As to the CJEUS’s finding in INGSTEEL that loss of opportunity is protected by EEA public procurement law as a distinct head of damage, the impact on Norwegian law is likely to be only modest as the standard of proof required for establishing such a loss was essentially left to national law. In Norway, the standard of proof for loss of profit is less strict than the minimum requirements flowing from the principle of effectiveness. The new possibility to claim damages for the loss of opportunity to win the contract is therefore unlikely to add much to the existing possibility to claim damages for loss of profit.
The facts of the case
In 2013 a Slovak contracting authority published a call for competition for a contract for works for the reconstruction, modernization and construction of a total of 16 football stadiums. INGSTEEL was a company in a participating tendering association.

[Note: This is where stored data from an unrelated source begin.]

import Summits.ValiantsHypothesis.ValiantsHypothesis.Theorems.BarrierLeverPartitionMinorsMooreBenchPeel

/-!
# Route BarrierLever — item 20172 (CPM), benchmark row 14: MC-bench(s = 2) PROVED for every
# height `h ≤ 7` (R1 of planner p1 g18's memo, via Theorem A and the kernel determinants
# `det G_1, …, det G_7 = 1, 1, 1, -1, -16, 1, -64`)

Helper file (`--supports stmt-ValiantsHypothesis-20172`; cell valiant-natproofs, rung V4, 𝒟-side of
door (c), benchmark «row 14», duty (iv) deliverable R1; seat valiant-natproofs-prover gen 14).
Closes NO item; definition-free; axioms standard (`decide` / `decide +kernel`, no `native_decide`).

* `det_peelMatrix_one` … `det_peelMatrix_seven` — the first stage determinants (memo §3:
  `1, 1, 1, -1, -16, 1, -64`), by kernel evaluation.
* **`mcBenchPairsAt_of_le_seven`** — `MCBenchPairsAt h` for every `h ≤ 7`: for every injective
  enumeration of the `1 + h + C(h,2) ≤ 29` subsets of size `≤ 2`, some complex node table makes the
  Moore–Chow benchmark minor nonsingular (`mcBenchPairsAt_of_peel`).

WHAT THIS IS NOT: MC-bench(2) for all `h` (certified numerically to `h ≤ 182` by the memo, open in
general); nothing on items 20172 / 20195 / 19717, crux stmt-ValiantsHypothesis-14610, or `VP` versus
`VNP`.
-/

set_option linter.dupNamespace false

namespace Summit.ValiantsHypothesis.ValiantsHypothesis.Theorems.BarrierLever.MoorePeel

/-- `det G_1 = 1`. -/
theorem det_peelMatrix_one : (peelMatrix 1).det = 1 := by decide

/-- `det G_2 = 1`. -/
theorem det_peelMatrix_two : (peelMatrix 2).det = 1 := by decide

/-- `det G_3 = 1`. -/
theorem det_peelMatrix_three : (peelMatrix 3).det = 1 := by decide

/-- `det G_4 = -1`. -/
theorem det_peelMatrix_four : (peelMatrix 4).det = -1 := by decide

/-- `det G_5 = -16` (kernel evaluation). -/
theorem det_peelMatrix_five : (peelMatrix 5).det = -16 := by decide +kernel

/-- `det G_6 = 1` (kernel evaluation). -/
theorem det_peelMatrix_six : (peelMatrix 6).det = 1 := by decide +kernel

/-- `det G_7 = -64` (kernel evaluation). -/
theorem det_peelMatrix_seven : (peelMatrix 7).det = -64 := by decide +kernel

/-- The stage determinants `det G_i`, `1 ≤ i ≤ 7`, are nonzero. -/
theorem det_peelMatrix_ne_zero_of_le_seven (i : ℕ) (hi : 1 ≤ i) (hi7 : i ≤ 7) :
    (peelMatrix i).det ≠ 0 := by
  interval_cases i
  · rw [det_peelMatrix_one]; decide
  · rw [det_peelMatrix_two]; decide
  · rw [det_peelMatrix_three]; decide
  · rw [det_peelMatrix_four]; decide
  · rw [det_peelMatrix_five]; decide
  · rw [det_peelMatrix_six]; decide
  · rw [det_peelMatrix_seven]; decide

/-- **MC-bench(s = 2) for every height `h ≤ 7`** (R1 of the memo, through Theorem A). -/
theorem mcBenchPairsAt_of_le_seven (h : ℕ) (hh : h ≤ 7) : MCBenchPairsAt h :=
  mcBenchPairsAt_of_peel h fun i hi hih => det_peelMatrix_ne_zero_of_le_seven i hi (hih.trans hh)

/-- MC-bench(s = 2) at height `4` (`r = 11`). -/
theorem mcBenchPairsAt_four : MCBenchPairsAt 4 := mcBenchPairsAt_of_le_seven 4 (by norm_num)

/-- MC-bench(s = 2) at height `6` (`r = 22`). -/
theorem mcBenchPairsAt_six : MCBenchPairsAt 6 := mcBenchPairsAt_of_le_seven 6 (by norm_num)

/-- MC-bench(s = 2) at height `7` (`r = 29`). -/
theorem mcBenchPairsAt_seven : MCBenchPairsAt 7 := mcBenchPairsAt_of_le_seven 7 le_rfl

end Summit.ValiantsHypothesis.ValiantsHypothesis.Theorems.BarrierLever.MoorePeel
/-! ### The first-entry factorisation of the skip mass -/

/-- **First-entry factorisation of the skip mass.**  For `A > 1`, a centre `z`, a start `u`, a level
`s ≤ dist (Site.toComplex u) z / A` and `N`: cutting a skipping member at its first entry `t₁` into
the closed `s`-disc gives either the member itself (`t₁ = n`: an annular bridge of the crux's family
`annMass z s (dist (Site.toComplex u) z) u N`, the last sum) or an annular bridge `β` of length
`m = t₁` followed by a returning record-ending descent from `u + β m` (the inner sum: length
`0 < k ≤ N`, confined to the open disc of radius `dist (Site.toComplex u) z`, end = strict record of
radius `≤ s`, radius `≥ dist (Site.toComplex (u + β m)) z` reached at some `0 < j < k`); the cut is
injective and the weights multiply, whence the inequality. [folklore] -/
theorem rr_st_firstEntry_factorisation :
    ∀ A : ℝ, 1 < A → ∀ (z : ℂ) (u : Site 2) (s : ℝ), s ≤ dist (Site.toComplex u) z / A → ∀ N : ℕ,
      (∑ n ∈ Finset.range (N + 1),
        ∑ _ω ∈ (SAW.Zd.saws 2 n).filter (fun ω =>
          dist (Site.toComplex (u + ω n)) z ≤ s ∧
          0 < n ∧
          (∀ i, 0 < i → i ≤ n → dist (Site.toComplex (u + ω i)) z < dist (Site.toComplex u) z) ∧
          (∀ i, i < n → dist (Site.toComplex (u + ω n)) z < dist (Site.toComplex (u + ω i)) z) ∧
          dist (Site.toComplex (u + ω n)) z ≤ dist (Site.toComplex u) z / A ∧
          (∀ t, 0 < t → t < n →
            (∀ i, i < t → dist (Site.toComplex (u + ω t)) z < dist (Site.toComplex (u + ω i)) z) →
            (∀ j, t < j → j ≤ n → dist (Site.toComplex (u + ω j)) z < dist (Site.toComplex (u + ω t)) z) →
            dist (Site.toComplex u) z / A < dist (Site.toComplex (u + ω t)) z)),
          SAW.criticalFugacity ^ n) ≤
      (∑ m ∈ Finset.range (N + 1),
        ∑ η ∈ (SAW.Zd.saws 2 m).filter (fun η =>
            (∀ i, 0 < i → i < m → s < dist (Site.toComplex (u + η i)) z ∧
              dist (Site.toComplex (u + η i)) z < dist (Site.toComplex u) z) ∧
            dist (Site.toComplex (u + η m)) z ≤ s),
          SAW.criticalFugacity ^ m *
            (∑ k ∈ Finset.range (N + 1),
                ∑ _τ ∈ (SAW.Zd.saws 2 k).filter (fun τ =>
                  0 < k ∧
                  (∀ i, i ≤ k → dist (Site.toComplex (u + η m + τ i)) z < dist (Site.toComplex u) z) ∧
                  (∀ i, i < k → dist (Site.toComplex (u + η m + τ k)) z <
                    dist (Site.toComplex (u + η m + τ i)) z) ∧
                  dist (Site.toComplex (u + η m + τ k)) z ≤ s ∧
                  (∃ j, 0 < j ∧ j < k ∧ dist (Site.toComplex (u + η m)) z ≤
                    dist (Site.toComplex (u + η m + τ j)) z)),
                  SAW.criticalFugacity ^ k)) +
      (∑ n ∈ Finset.range (N + 1),
        ∑ _ω ∈ (SAW.Zd.saws 2 n).filter (fun ω =>
          (∀ i, 0 < i → i < n → s < dist (Site.toComplex (u + ω i)) z ∧
            dist (Site.toComplex (u + ω i)) z < dist (Site.toComplex u) z) ∧
          dist (Site.toComplex (u + ω n)) z ≤ s),
          SAW.criticalFugacity ^ n) := by
  intro A _ z u s hs N
  refine rr_fd_abstract_factorisation (α := ℕ → Site 2) criticalFugacity_pos.le N (SAW.Zd.saws 2)
    _ _ _ _ (fun n ω t => 0 < t ∧ t < n ∧ dist (Site.toComplex (u + ω t)) z ≤ s)
    (fun _ ω t => fun i => ω (min i t)) (fun n ω t => fun i => ω (t + min i (n - t)) - ω t)
    ?_ ?_ ?_
  · -- no entry before the end: an annular bridge
    intro n ω _ hC hno
    exact rr_st_profile_bridge (r := fun k => dist (Site.toComplex (u + ω k)) z) hC hno
  · -- the cut at the first entry
    intro n ω t hω hC hgood hmin
    obtain ⟨ht0, htn, hts⟩ := hgood
    have h0 : dist (Site.toComplex (u + ω 0)) z = dist (Site.toComplex u) z := by
      rw [(SAW.Zd.mem_saws.1 hω).1, add_zero]
    refine ⟨htn.le, rr_fd_prefix_mem_saws hω htn.le, ?_, rr_fd_suffix_mem_saws hω htn.le, ?_⟩
    · exact rr_st_profile_prefix (r := fun k => dist (Site.toComplex (u + ω k)) z)
        (r' := fun i => dist (Site.toComplex (u + ω (min i t))) z) hC.2.2.1 htn hts hmin
        (fun i hi => by simp only [min_eq_left hi])
    · exact rr_st_profile_suffix (r := fun k => dist (Site.toComplex (u + ω k)) z)
        (r'' := fun i =>
          dist (Site.toComplex (u + ω (min t t) + (ω (t + min i (n - t)) - ω t))) z)
        (ρw := dist (Site.toComplex (u + ω (min t t))) z)
        hC hs h0 ht0 htn hts hmin (by simp only [min_self])
        (fun i hi => by simp only [min_self, min_eq_left hi, add_add_sub_cancel])
  · -- injectivity of the cut
    exact fun t n ω n' ω' hω hω' htn htn' h1 h2 h3 => rr_fd_cut_injective hω hω' htn htn' h1 h2 h3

Due to the association’s economic and financial standing, the contracting authority rejected the association from the procedure. This decisions was eventually quashed by the Slovak Supreme Court in 2018, following a preliminary ruling from the CJEU (see C-76/16). In the meantime, however, the contracting authority had signed the contract with the only remaining tenderer. INGSTEEL’s only remaining remedy was thus to claim damages for the alleged losses caused by the unlawful exclusion from the procedure. The claim included an alleged loss of profit worth about € 820 000.
Before the national court, and subsequently before the CJEU, the contracting authority argued that under Slovak law, loss of profit can only be compensated if it is “highly probable, or even close to certain” that the claimant would have been awarded the contract (para. 46). According to the contracting authority, this evidentiary requirement was not met in the case: even if INGSTEEL had been allowed to compete, it would not necessarily have won the contract. Its tender would have been assessed in greater detail, including whether the price was abnormally low (which also can be a reason for rejection). Further, the claim was argued to be hypothetical, since not all the construction work listed in the call for competition would necessarily have been conducted in real life.
INGSTEEL countered that it did not seek compensation for loss of profit, but for loss of the opportunity to compete for the contract. According to INGSTEEL, this had to be considered a distinct head of damage, not to be equated with loss of profit and, importantly, one which cannot require such a high degree of probability of obtaining an economic advantage (para. 22).
The judgment
The question put to the CJEU was essentially whether EU Public Procurement Law (Art. 2(1)(c) of Directive 89/665) requires national law to recognize loss of opportunity to compete for a contract as a distinct head of damage. Indirectly, although unfortunately not directly put, the referring court also seemed to wonder whether the principle of effectiveness called for a lower standard of proof for loss of opportunity than the ‘close to certain’-threshold that exists in Slovak law to prove loss of profit.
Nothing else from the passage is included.